Whether wine, beer, spirit, cider or hard seltzer, every alcoholic beverage label is required to show how much alcohol it contains. What can be confusing is the multitude of ways it can be written.
The two main methods for indicating the alcoholic content of a beverage are alcohol-by-volume (abv) and proof. In the United States, a spirit’s proof is simply double the abv. This means the liquid in a bottle of 90-proof bourbon is 45% abv, while a bottle of 151-proof rum is 75.5% abv.
So, where does proof come from and why do we still use it?
Most sources point to 16th century England, where higher taxes were levied on spirits above a certain strength. Without the tools to measure the exact alcohol level of a spirit easily and accurately, its strength was tested by a much simpler method: Will it catch fire? If the liquid was strong enough to burn (or ignite a gunpowder pellet soaked in it), it was considered proof that the bottle was strong enough to warrant the extra tax.
A scale was created in which the number 100 was chosen as the “proof” at which a spirit would burn. Anything lower was exempt from the elevated tax.
This, of course, is a generally poor way to measure the amount of alcohol in a spirit. Combustibility depends on factors beyond abv, as anyone who’s ever lit a 90-proof whiskey on fire can attest. The temperature of the liquid plays an important part, too. Warmer liquid and ambient room temperate allow for more alcohol vapor to escape, increasing flammability. Absent a more scientific process, the “proof” of a liquid could change on warm day versus a cold one.

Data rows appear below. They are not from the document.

import Mathlib
import Summits.Ventures.PercRepro2.CoinChainTowerMarker
import Summits.Ventures.PercRepro2.CoinTowerClose

/-!
# The marker at a MIDDLE vertex of an OR-tower (blind cell PercRepro2, night-2 g18; §58.9)

A pendant OR-tower over a log-supermodular core `U` split at a vertex `v`: the LOWER tower `low`
(sure coins, arbitrary entries), `v` (sure coins, arbitrary entries in the lower tower core), the
UPPER tower `up` and the free-arc vertex `a` (any coins, entries `m₂` or outside the lower core);
markers `(v, m₂)`.  After the reductions over `a`, `up` and `v`, the lower tower is reduced by
the sure-coin closure (`OrTower.sum_close`, no invariance of the marker needed); `clSet` is
monotone and a join-homomorphism, so the closed laws stay log-supermodular and decreasing, and
the covering is automatic.  **`darc_of_towerMarkerMid`**, `_swap`, the out-tree corollary;
`darc_of_towerMarkerV₁` (§57.13) is the case `low = []`.
-/

namespace Summit.Ventures.PercRepro2.Coin

open Classical

section TowerMarkerMid

variable {V : Type*} {E : Type*} [Fintype V] [DecidableEq V] [Fintype E] [DecidableEq E]
  {R : Type*} [Field R] [LinearOrder R] [IsStrictOrderedRing R]
  {arcs : E → Finset (V × V)} {s : V} {U : Finset V} {ent entv : Finset V} {c cv : V → E}
  {a v w : V} {low up : List (Finset V × (V → E) × V)}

It does, however, explain why drinks like wine and beer were historically never referred to by their proof. They would never ignite and not be subject to the extra tax, so there was nothing to prove.

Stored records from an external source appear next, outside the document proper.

import Summits.NavierStokesRegularity.FluidComputer.GalerkinSmooth
import Summits.NavierStokesRegularity.FluidComputer.TimeParity
import Mathlib.Analysis.Calculus.Taylor
import HarnessLib

/-!
# The enstrophy of a Galerkin run as a Taylor polynomial plus an honest Lagrange remainder

HONEST FRAMING: typed infrastructure for a low prior, high value-of-information experiment on
Tao's machine paradigm; NOT a claim that NS blows up.

The classical short-time analyses of the inviscid Taylor–Green / Kida–Pelz / Ohkitani-family runs
work with the Taylor series of the enstrophy in powers of `t²`
[cite: Ohkitani2001ODEEnstrophy, §3.1 eq. (24), App. (A1)]; the cell's exact-series tools compute
its coefficients through a finite order.  What such a truncated series says about `Z(t)` itself is
Taylor's theorem with remainder, which needs the derivatives to exist: `GalerkinSmooth` (this tree)
proves Galerkin runs are `C^∞` in time, so Mathlib's `taylor_mean_remainder_lagrange_iteratedDeriv`
applies.  This file records the resulting statements:

* `taylor_lagrange_of_contDiff`: for a `C^∞` function `f : ℝ → ℝ` and `t > 0`,
  `f(t) = Σ_{k ≤ n} f⁽ᵏ⁾(0) tᵏ/k! + f⁽ⁿ⁺¹⁾(ξ) tⁿ⁺¹/(n+1)!` for some `ξ ∈ (0, t)` (the within-set
  Taylor coefficients of Mathlib's `taylorWithinEval` are identified with plain iterated
  derivatives);
* `truncEnstrophy_taylor`: the same for `t ↦ Z_T(û(t))` along any unforced Galerkin run supported in
  `S` (any `ν`, any mode set `T`);
* `truncEnstrophy_taylor_even`: for an inviscid run whose datum is reversed by a translation
  (`TimeParity.translate_eq_reverse`; Taylor–Green, Kida–Pelz, every Ohkitani member) the odd
  coefficients vanish and `Z_T(t) = Σ_{m ≤ M} Z_T⁽²ᵐ⁾(0) t²ᵐ/(2m)! + Z_T⁽²ᴹ⁺²⁾(ξ) t²ᴹ⁺²/(2M+2)!`;
  `fam_truncEnstrophy_taylor_even` is the instance for the family `(A, B, -(A+B))`.

0 sorry, 0 named facts.
-/

noncomputable section

namespace Summit.NavierStokesRegularity.FluidComputer.EnstrophyTaylor

open Set
open Literature.Analysis.FluidPDE.FluidComputer
open Literature.Analysis.FluidPDE.FluidComputer.ShellTransfer
open Literature.Analysis.FluidPDE.FluidComputer.ShellTransfer.TaylorGreenHat
open scoped BigOperators Nat ContDiff

/-! ## Taylor's theorem with Lagrange remainder for a globally smooth real function -/

/-- For a globally `C^∞` function the within-`[a, b]` Taylor polynomial at `a` has the plain
iterated derivatives as coefficients. [folklore] -/
theorem taylorWithinEval_eq_sum {f : ℝ → ℝ} (hf : ContDiff ℝ ∞ f) {a b : ℝ} (hab : a < b)
    (n : ℕ) :
    taylorWithinEval f n (uIcc a b) a b
      = ∑ k ∈ Finset.range (n + 1), iteratedDeriv k f a * (b - a) ^ k / k ! := by
  rw [taylor_within_apply]
  refine Finset.sum_congr rfl fun k _ => ?_
  rw [uIcc_of_le hab.le, iteratedDerivWithin_eq_iteratedDeriv (uniqueDiffOn_Icc hab)
    (contDiff_infty.1 hf k).contDiffAt (left_mem_Icc.2 hab.le), smul_eq_mul]
  ring

/-- **Taylor–Lagrange at `0` for a `C^∞` function**: `f(t) = Σ_{k ≤ n} f⁽ᵏ⁾(0) tᵏ/k! +
f⁽ⁿ⁺¹⁾(ξ) tⁿ⁺¹/(n+1)!` for some `ξ ∈ (0, t)`. [folklore] -/
theorem taylor_lagrange_of_contDiff {f : ℝ → ℝ} (hf : ContDiff ℝ ∞ f) {t : ℝ} (ht : 0 < t)
    (n : ℕ) :
    ∃ ξ ∈ Ioo 0 t, f t = (∑ k ∈ Finset.range (n + 1), iteratedDeriv k f 0 * t ^ k / k !)
      + iteratedDeriv (n + 1) f ξ * t ^ (n + 1) / (n + 1)! := by
  have hcd : ContDiffOn ℝ (n + 1) f (uIcc 0 t) := by
    have h := (contDiff_infty.1 hf (n + 1)).contDiffOn (s := uIcc 0 t)
    rw [Nat.cast_succ] at h
    exact h
  obtain ⟨ξ, hξ, e⟩ := taylor_mean_remainder_lagrange_iteratedDeriv (ne_of_lt ht) hcd
  refine ⟨ξ, by simpa [uIoo_of_le ht.le] using hξ, ?_⟩
  rw [taylorWithinEval_eq_sum hf ht n] at e
  simp only [sub_zero] at e
  linarith

/-- Summing over `k < 2M` a sequence whose odd terms vanish is summing its even terms.
[folklore] -/
theorem sum_range_even_of_odd_zero (a : ℕ → ℝ) (h : ∀ m, a (2 * m + 1) = 0) :
    ∀ M : ℕ, ∑ k ∈ Finset.range (2 * M), a k = ∑ m ∈ Finset.range M, a (2 * m)
  | 0 => by simp
  | M + 1 => by
    rw [show 2 * (M + 1) = 2 * M + 1 + 1 by ring, Finset.sum_range_succ, Finset.sum_range_succ,
      sum_range_even_of_odd_zero a h M, h M, Finset.sum_range_succ]
    ring

/-- **Even Taylor–Lagrange**: if the odd derivatives of a `C^∞` function vanish at `0` then
`f(t) = Σ_{m ≤ M} f⁽²ᵐ⁾(0) t²ᵐ/(2m)! + f⁽²ᴹ⁺²⁾(ξ) t²ᴹ⁺²/(2M+2)!` for some `ξ ∈ (0, t)`.
[folklore] -/
theorem taylor_lagrange_even {f : ℝ → ℝ} (hf : ContDiff ℝ ∞ f)
    (hodd : ∀ m : ℕ, iteratedDeriv (2 * m + 1) f 0 = 0) {t : ℝ} (ht : 0 < t) (M : ℕ) :
    ∃ ξ ∈ Ioo 0 t, f t
      = (∑ m ∈ Finset.range (M + 1), iteratedDeriv (2 * m) f 0 * t ^ (2 * m) / (2 * m)!)
        + iteratedDeriv (2 * M + 2) f ξ * t ^ (2 * M + 2) / (2 * M + 2)! := by
  obtain ⟨ξ, hξ, e⟩ := taylor_lagrange_of_contDiff hf ht (2 * M + 1)
  refine ⟨ξ, hξ, ?_⟩
  have hsum := sum_range_even_of_odd_zero (fun k => iteratedDeriv k f 0 * t ^ k / k !)
    (fun m => by simp only [hodd m, zero_mul, zero_div]) (M + 1)
  rw [show 2 * (M + 1) = 2 * M + 1 + 1 by ring] at hsum
  rw [hsum, show 2 * M + 1 + 1 = 2 * M + 2 by ring] at e
  exact e

/-! ## Along Galerkin runs -/

variable {U : ℝ → FourierVelocity} {S : Finset (Fin 3 → ℤ)} {ν : ℝ} {c : ℝ → (Fin 3 → ℤ) → ℂ}
  {a : Fin 3 → ℝ}

/-- **The enstrophy of an unforced Galerkin run (any `ν`, any mode set `T`) is its Taylor polynomial
at `t = 0` plus a Lagrange remainder**:
`Z_T(t) = Σ_{k ≤ n} Z_T⁽ᵏ⁾(0) tᵏ/k! + Z_T⁽ⁿ⁺¹⁾(ξ) tⁿ⁺¹/(n+1)!` for some `ξ ∈ (0, t)`. [folklore] -/
theorem truncEnstrophy_taylor (hU : IsGalerkinSolution U S ν c fun _ _ _ => 0)
    (hs : IsSupportedOn U S) (T : Finset (Fin 3 → ℤ)) {t : ℝ} (ht : 0 < t) (n : ℕ) :
    ∃ ξ ∈ Ioo 0 t, truncEnstrophy (U t) T
      = (∑ k ∈ Finset.range (n + 1),
          iteratedDeriv k (fun s => truncEnstrophy (U s) T) 0 * t ^ k / k !)
        + iteratedDeriv (n + 1) (fun s => truncEnstrophy (U s) T) ξ * t ^ (n + 1) / (n + 1)! :=
  taylor_lagrange_of_contDiff (GalerkinSmooth.contDiff_truncEnstrophy_unforced hU hs T) ht n

/-- **Inviscid runs with a translation-reversed datum: the series is in `t²` with an honest
remainder** — `Z_T(t) = Σ_{m ≤ M} Z_T⁽²ᵐ⁾(0) t²ᵐ/(2m)! + Z_T⁽²ᴹ⁺²⁾(ξ) t²ᴹ⁺²/(2M+2)!` for some
`ξ ∈ (0, t)`. [cite: Ohkitani2001ODEEnstrophy, §3.1 eq. (24) (series in ξ = t²)] -/
theorem truncEnstrophy_taylor_even (hU : IsGalerkinSolution U S 0 c fun _ _ _ => 0)
    (hs : IsSupportedOn U S) (h0 : translate a (U 0) = scale (-1) (U 0))
    (T : Finset (Fin 3 → ℤ)) {t : ℝ} (ht : 0 < t) (M : ℕ) :
    ∃ ξ ∈ Ioo 0 t, truncEnstrophy (U t) T
      = (∑ m ∈ Finset.range (M + 1),
          iteratedDeriv (2 * m) (fun s => truncEnstrophy (U s) T) 0 * t ^ (2 * m) / (2 * m)!)
        + iteratedDeriv (2 * M + 2) (fun s => truncEnstrophy (U s) T) ξ * t ^ (2 * M + 2)
          / (2 * M + 2)! :=
  taylor_lagrange_even (GalerkinSmooth.contDiff_truncEnstrophy_unforced hU hs T)
    (fun m => TimeParity.iteratedDeriv_truncEnstrophy_odd hU hs h0 T (odd_two_mul_add_one m)) ht M

/-- **The Ohkitani family `(A, B, -(A+B))`** (Taylor–Green is the member `B = -A` up to sign and a
translation): along every inviscid Galerkin run from `fam A B` supported in `S`,
`Z_T(t) = Σ_{m ≤ M} Z_T⁽²ᵐ⁾(0) t²ᵐ/(2m)! + Z_T⁽²ᴹ⁺²⁾(ξ) t²ᴹ⁺²/(2M+2)!` for some `ξ ∈ (0, t)`.
[cite: Ohkitani2001ODEEnstrophy, App. (A1)] -/
theorem fam_truncEnstrophy_taylor_even {A B : ℝ} (hU : IsGalerkinSolution U S 0 c fun _ _ _ => 0)
    (hs : IsSupportedOn U S) (h0 : U 0 = TaylorGreenFamily.fam A B) (T : Finset (Fin 3 → ℤ))
    {t : ℝ} (ht : 0 < t) (M : ℕ) :
    ∃ ξ ∈ Ioo 0 t, truncEnstrophy (U t) T
      = (∑ m ∈ Finset.range (M + 1),
          iteratedDeriv (2 * m) (fun s => truncEnstrophy (U s) T) 0 * t ^ (2 * m) / (2 * m)!)
        + iteratedDeriv (2 * M + 2) (fun s => truncEnstrophy (U s) T) ξ * t ^ (2 * M + 2)
          / (2 * M + 2)! :=
  truncEnstrophy_taylor_even hU hs (by rw [h0, TimeParity.translate_halfX_fam]) T ht M

/-- The Taylor–Green datum. [cite: Ohkitani2001ODEEnstrophy, §3.1 eq. (24)] -/
theorem tg_truncEnstrophy_taylor_even (hU : IsGalerkinSolution U S 0 c fun _ _ _ => 0)
    (hs : IsSupportedOn U S) (h0 : U 0 = tg) (T : Finset (Fin 3 → ℤ)) {t : ℝ} (ht : 0 < t)
    (M : ℕ) :
    ∃ ξ ∈ Ioo 0 t, truncEnstrophy (U t) T
      = (∑ m ∈ Finset.range (M + 1),
          iteratedDeriv (2 * m) (fun s => truncEnstrophy (U s) T) 0 * t ^ (2 * m) / (2 * m)!)
        + iteratedDeriv (2 * M + 2) (fun s => truncEnstrophy (U s) T) ξ * t ^ (2 * M + 2)
          / (2 * M + 2)! :=
  truncEnstrophy_taylor_even hU hs (by rw [h0, translate_halfX_tg]) T ht M

/-- The Kida–Pelz datum. [folklore] -/
theorem kp_truncEnstrophy_taylor_even (hU : IsGalerkinSolution U S 0 c fun _ _ _ => 0)
    (hs : IsSupportedOn U S) (h0 : U 0 = KidaPelzHat.kp) (T : Finset (Fin 3 → ℤ)) {t : ℝ}
    (ht : 0 < t) (M : ℕ) :
    ∃ ξ ∈ Ioo 0 t, truncEnstrophy (U t) T
      = (∑ m ∈ Finset.range (M + 1),
          iteratedDeriv (2 * m) (fun s => truncEnstrophy (U s) T) 0 * t ^ (2 * m) / (2 * m)!)
        + iteratedDeriv (2 * M + 2) (fun s => truncEnstrophy (U s) T) ξ * t ^ (2 * M + 2)
          / (2 * M + 2)! :=
  truncEnstrophy_taylor_even hU hs (by rw [h0, translate_halfX_kp]) T ht M

end Summit.NavierStokesRegularity.FluidComputer.EnstrophyTaylor

end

By the 19th century, more accurate techniques had been discovered to measure the amount of alcohol in a spirit, namely figuring out the liquid’s specific gravity, or density. As alcohol increases, spirits generally get lighter—this is how it’s possible to float different spirits on top of each other in cocktails. In England, this led to a “proof” spirit being officially defined as a one that was 12/13th the gravity of an equal volume of distilled water when measured at 11°C (51°F).
In other words, this amounted to about 57% abv being defined as a “100 proof” spirit in the United Kingdom.
If you find this math confusing, you’re not alone. Around 1848, the United States, seeking a simpler system, defined a spirit’s proof as simply double the alcohol percentage. Thus, stateside, 100 proof became synonymous with 50% abv, which is coincidentally around the same alcohol level that allows a spirit to easily ignite.
Meanwhile, a French chemist named Joseph-Louis Gay-Lussac found the arbitrary assigning of numbers by politicians setting tax standards to be inefficient, and in 1824 created his own system. For the French scale, measured in degrees, 100% alcohol was simply 100 proof, while plain water was 0 proof. In France, the proof was the abv.
Such it became that a bottle of liquor with 50% alcohol-by-volume could, at the same time, be designated as 100 proof in the U.S., 50 proof in France, and 87.6 proof in Britain.
Fast forwarding to modern times, Europe and the rest of the world has largely abandoned the convoluted proof system, and European Union guidelines came to require that the alcohol-by-volume be stated in percentage. In the U.S., the double-the-alcohol proof system is still used on some bottles, but it’s mostly a matter of tradition and only the abv is required to be listed by law.